## Stored items
....................

/-! ## §2 The free-seam glue lies in `𝒞_Xs(k, h, W)` -/

/-- ★★ **THE FREE-SEAM GLUE THEOREM IN ONE CURRENCY**: at an admissible history (`k ≤ K`), the glue of an inner lift of `W` on `Ω_k(h)` (`InnerLiftT3`) and an outer part
(`OuterPartT3`) that is ALSO (67)-large in recording currency (`large67RecSet`) lies in `𝒞_Xs(k, h, W)` — ✓ `glue_mem_adaptedClassT3X` supplies the seam-blind small loops, the
read-local (68) set and the charged clauses; §1 supplies the recording-currency (67) conjunct. [cite: Balaban1985UV3, (42) p.266 + (67)–(68) p.273; Balaban1985Variational, (11)–(13) pp.279–280] -/
theorem AlphaInputsT3AC.glue_mem_adaptedClassT3Xs {k : ℕ} (hk : k ≤ K) {h : Hist (F.P K) k}
    (hh : Hist.Admissible 𝔠.lane.carrier.M₁ (rcolOf (T3Scales F γ hγ (hγ1.trans (sq_min_one_le _ 𝔠.gamma0_pos)) K) 𝔠.lane.carrier) k h)
    {W : GaugeField (F.P K) k (Matrix.specialUnitaryGroup (Fin 2) ℂ)} {U_in U_out : GaugeField (F.P K) 0 (Matrix.specialUnitaryGroup (Fin 2) ℂ)}
    (hin : AlphaInputsT3AC.InnerLiftT3 F 𝔠 γ hγ hγ1 K k h W U_in) (hout : AlphaInputsT3AC.OuterPartT3 F 𝔠 γ hγ hγ1 K k h U_out)
    (hrec : U_out ∈ AlphaInputsT3AC.large67RecSet F 𝔠 γ hγ hγ1 K k h) :
    AlphaInputsT3AC.glueT3 F 𝔠 γ hγ hγ1 K k h U_in U_out ∈ AlphaInputsT3AC.adaptedClassT3Xs F 𝔠 γ hγ hγ1 K k h W := by
  obtain ⟨hS, hR, -, hrel⟩ := AlphaInputsT3AC.glue_mem_adaptedClassT3X (hγ1 := hγ1) hk hh hin hout
  exact ⟨hS, hR, AlphaInputsT3AC.glue_mem_large67RecSet (hγ1 := hγ1) hk hh hrec, hrel⟩

/-! ## §3 Non-emptiness of `𝒞_Xs(k, h, W)` from the parts -/

/-- **`𝒞_Xs(k, h, W) ≠ ∅` FROM THE PARTS** at an admissible history (`k ≤ K`): given an outer part `U_out` with GLOBAL seam-blind small loops (`localSmallT3X`) and
recording-currency (67)-largeness, and — when `W` is charged — an inner lift `U_in` of `W` on `Ω_k(h)`: charged ⇒ the glue is a member (§2); uncharged ⇒ `U_out` itself is
(the charged clauses are vacuous). [cite: Balaban1985UV3, (40)–(42) p.266 + (67)–(68) p.273] -/
theorem AlphaInputsT3AC.adaptedClassT3Xs_nonempty_of_parts {k : ℕ} (hk : k ≤ K) {h : Hist (F.P K) k}
    (hh : Hist.Admissible 𝔠.lane.carrier.M₁ (rcolOf (T3Scales F γ hγ (hγ1.trans (sq_min_one_le _ 𝔠.gamma0_pos)) K) 𝔠.lane.carrier) k h)
    (W : GaugeField (F.P K) k (Matrix.specialUnitaryGroup (Fin 2) ℂ)) {U_out : GaugeField (F.P K) 0 (Matrix.specialUnitaryGroup (Fin 2) ℂ)}
    (hout : AlphaInputsT3AC.OuterPartT3 F 𝔠 γ hγ hγ1 K k h U_out) (hloc : U_out ∈ AlphaInputsT3AC.localSmallT3X F 𝔠 γ hγ hγ1 K k h)
    (hrec : U_out ∈ AlphaInputsT3AC.large67RecSet F 𝔠 γ hγ hγ1 K k h)
    (hin : ChargedT3 F γ 𝔠.b₀ 𝔠.p₀ (avgWindowFactor F.L) K 𝔠.lane.carrier.M₁
        (rcolOf (T3Scales F γ hγ (hγ1.trans (sq_min_one_le _ 𝔠.gamma0_pos)) K) 𝔠.lane.carrier) k h W →
      ∃ U_in : GaugeField (F.P K) 0 (Matrix.specialUnitaryGroup (Fin 2) ℂ), AlphaInputsT3AC.InnerLiftT3 F 𝔠 γ hγ hγ1 K k h W U_in) :
    (AlphaInputsT3AC.adaptedClassT3Xs F 𝔠 γ hγ hγ1 K k h W).Nonempty := by
  by_cases hW : ChargedT3 F γ 𝔠.b₀ 𝔠.p₀ (avgWindowFactor F.L) K 𝔠.lane.carrier.M₁
      (rcolOf (T3Scales F γ hγ (hγ1.trans (sq_min_one_le _ 𝔠.gamma0_pos)) K) 𝔠.lane.carrier) k h W
  · obtain ⟨U_in, hU_in⟩ := hin hW
    exact ⟨_, AlphaInputsT3AC.glue_mem_adaptedClassT3Xs (hγ1 := hγ1) hk hh hU_in hout hrec⟩
  · exact ⟨U_out, hloc, hout.2.1, hrec, fun hc => absurd hc hW⟩

/-! ## §4 The knit: `InClassSelT3Xs` from (EL) and outer parts read in both currencies -/

/-- ★★★ **THE ONE-CURRENCY IN-CLASS SELECTION FROM INNER EXACT LIFTS AND OUTER PARTS READ IN BOTH CURRENCIES.**  For a MEASURABLE trivial-history family `Ut`: (EL)
`InnerExactLiftT3` (an inner exact regular lift of every charged datum on `Ω_k(h)`, ✓ from the fine lifts under the record sizes) and (OPR) «at every admissible non-trivial `(k, h)`,
`k ≤ K`, some finest-lattice field is an outer part (`OuterPartT3`), has seam-blind small loops at ALL read bonds (`localSmallT3X`), and is (67)-large in RECORDING currency
(`large67RecSet`)» ⟹ `∃ UkH, InClassSelT3Xs F 𝔠 γ hγ hγ1 K Ut UkH` with `UkH k h W` an argmin of the Wilson action over `𝒞_Xs(k, h, W)` at every admissible non-trivial `(k, h, W)`
(§3 + ✓ `exists_inClassSelT3Xs_of_nonempty_univ`).  HONEST: selection∕gluing; (EL), (OPR) displayed; the argmin is not claimed to be print's minimiser.
[cite: Balaban1985UV3, (42) p.266 + (67)–(68) p.273; Balaban1985Variational, (11)–(13) pp.279–280 and Thm 1 (8) p.279] -/
theorem AlphaInputsT3AC.exists_inClassSelT3Xs_of_innerLift_of_outerPartsRec
    (Ut : (k : ℕ) → GaugeField (F.P K) k (Matrix.specialUnitaryGroup (Fin 2) ℂ) → GaugeField (F.P K) 0 (Matrix.specialUnitaryGroup (Fin 2) ℂ))
    (hUt : ∀ k, Measurable (Ut k)) (hEL : AlphaInputsT3AC.InnerExactLiftT3 F 𝔠 γ hγ hγ1 K)
    (hOPR : ∀ (k : ℕ), k ≤ K → ∀ (h : Hist (F.P K) k),
      Hist.Admissible 𝔠.lane.carrier.M₁ (rcolOf (T3Scales F γ hγ (hγ1.trans (sq_min_one_le _ 𝔠.gamma0_pos)) K) 𝔠.lane.carrier) k h →
      h ≠ Hist.triv (F.P K) k → ∃ U : GaugeField (F.P K) 0 (Matrix.specialUnitaryGroup (Fin 2) ℂ),
        AlphaInputsT3AC.OuterPartT3 F 𝔠 γ hγ hγ1 K k h U ∧ U ∈ AlphaInputsT3AC.localSmallT3X F 𝔠 γ hγ hγ1 K k h ∧
          U ∈ AlphaInputsT3AC.large67RecSet F 𝔠 γ hγ hγ1 K k h) :
    ∃ UkH : (k : ℕ) → Hist (F.P K) k → GaugeField (F.P K) k (Matrix.specialUnitaryGroup (Fin 2) ℂ) →
        GaugeField (F.P K) 0 (Matrix.specialUnitaryGroup (Fin 2) ℂ),
      AlphaInputsT3AC.InClassSelT3Xs F 𝔠 γ hγ hγ1 K Ut UkH ∧
      ∀ (k : ℕ), k ≤ K → ∀ (h : Hist (F.P K) k),
        Hist.Admissible 𝔠.lane.carrier.M₁ (rcolOf (T3Scales F γ hγ (hγ1.trans (sq_min_one_le _ 𝔠.gamma0_pos)) K) 𝔠.lane.carrier) k h →
        h ≠ Hist.triv (F.P K) k → ∀ (W : GaugeField (F.P K) k (Matrix.specialUnitaryGroup (Fin 2) ℂ)),
          UkH k h W ∈ AlphaInputsT3AC.adaptedClassT3Xs F 𝔠 γ hγ hγ1 K k h W ∧
          IsMinOn (fun U : GaugeField (F.P K) 0 (Matrix.specialUnitaryGroup (Fin 2) ℂ) => wilsonAction4 U)
            (AlphaInputsT3AC.adaptedClassT3Xs F 𝔠 γ hγ hγ1 K k h W) (UkH k h W) :=
  AlphaInputsT3AC.exists_inClassSelT3Xs_of_nonempty_univ (𝔠 := 𝔠) (hγ := hγ) (hγ1 := hγ1) Ut hUt fun k hk h hh ht W => by
    obtain ⟨U_out, hout, hloc, hrec⟩ := hOPR k hk h hh ht
    exact AlphaInputsT3AC.adaptedClassT3Xs_nonempty_of_parts (hγ1 := hγ1) hk hh W hout hloc hrec fun hW => hEL k hk h hh ht W hW

/-! ## §5 (OPR) from the enlarged-region profile, modulo its recording-currency largeness (U2) -/

/-- **(OPR) FROM THE ENLARGED-REGION PROFILE MODULO (U2)**: under the collar row (N2′) `CollarE … K` and `4π ≤ C68`, at every admissible non-trivial history the profile `profE … h hX`
(`X ≠ 0` in `su(2)`) is an outer part (✓ `outerPartT3_profE_of_collar` with (R3P) ✓ `profileReg68LevelsT3_of_collar`), has seam-blind small loops at all read bonds
(✓ `profE_mem_localSmallT3_of_collar`, `localSmallT3 ⊆ localSmallT3X`), and — DISPLAYED hypothesis (U2), ★w4-19936's located row — is (67)-large in RECORDING currency.
[cite: Balaban1985UV3, (67)–(68) p.273; Balaban1987RG1, (0.4) p.253] -/
theorem AlphaInputsT3AC.outerPartsRec_of_collar_of_profRec
    (hN2 : CollarE (T3Scales F γ hγ (hγ1.trans (sq_min_one_le _ 𝔠.gamma0_pos)) K) 𝔠 K) (hC : 4 * Real.pi ≤ 𝔠.C68)
    (hU2 : ∀ (k : ℕ), k ≤ K → ∀ (h : Hist (F.P K) k),
      Hist.Admissible 𝔠.lane.carrier.M₁ (rcolOf (T3Scales F γ hγ (hγ1.trans (sq_min_one_le _ 𝔠.gamma0_pos)) K) 𝔠.lane.carrier) k h →
      ∀ (X : Matrix (Fin 2) (Fin 2) ℂ) (hX : X ∈ (suGroupModel 2).lie), X ≠ 0 →
        profE (T3Scales F γ hγ (hγ1.trans (sq_min_one_le _ 𝔠.gamma0_pos)) K) 𝔠 h hX ∈ AlphaInputsT3AC.large67RecSet F 𝔠 γ hγ hγ1 K k h) :
    ∀ (k : ℕ), k ≤ K → ∀ (h : Hist (F.P K) k),
      Hist.Admissible 𝔠.lane.carrier.M₁ (rcolOf (T3Scales F γ hγ (hγ1.trans (sq_min_one_le _ 𝔠.gamma0_pos)) K) 𝔠.lane.carrier) k h →
      h ≠ Hist.triv (F.P K) k → ∃ U : GaugeField (F.P K) 0 (Matrix.specialUnitaryGroup (Fin 2) ℂ),
        AlphaInputsT3AC.OuterPartT3 F 𝔠 γ hγ hγ1 K k h U ∧ U ∈ AlphaInputsT3AC.localSmallT3X F 𝔠 γ hγ hγ1 K k h ∧
          U ∈ AlphaInputsT3AC.large67RecSet F 𝔠 γ hγ hγ1 K k h := by
  intro k hk h hh _
  obtain ⟨X, hX, hX0⟩ := BalabanUVNodesN08AlphaProfileGroupSU.exists_ne_zero_mem_lie_su (N := 2) le_rfl
  exact ⟨_, AlphaInputsT3AC.outerPartT3_profE_of_collar (hγ1 := hγ1) hN2 hC hk hh hX hX0
      (AlphaInputsT3AC.profileReg68LevelsT3_of_collar (hγ1 := hγ1) hN2 k hk h hh X hX hX0),
    AlphaInputsT3AC.localSmallT3_subset_localSmallT3X k h (AlphaInputsT3AC.profE_mem_localSmallT3_of_collar (hγ1 := hγ1) hN2 hk h hX hX0),
    hU2 k hk h hh X hX hX0⟩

....................

Print again the lines of the entries above that fall between the line holding "U_in : GaugeField" and the line holding "by_cases hW : ChargedT3", inclusive, exactly as they stand.

## Exercise solution
      ∃ U_in : GaugeField (F.P K) 0 (Matrix.specialUnitaryGroup (Fin 2) ℂ), AlphaInputsT3AC.InnerLiftT3 F 𝔠 γ hγ hγ1 K k h W U_in) :
    (AlphaInputsT3AC.adaptedClassT3Xs F 𝔠 γ hγ hγ1 K k h W).Nonempty := by
  by_cases hW : ChargedT3 F γ 𝔠.b₀ 𝔠.p₀ (avgWindowFactor F.L) K 𝔠.lane.carrier.M₁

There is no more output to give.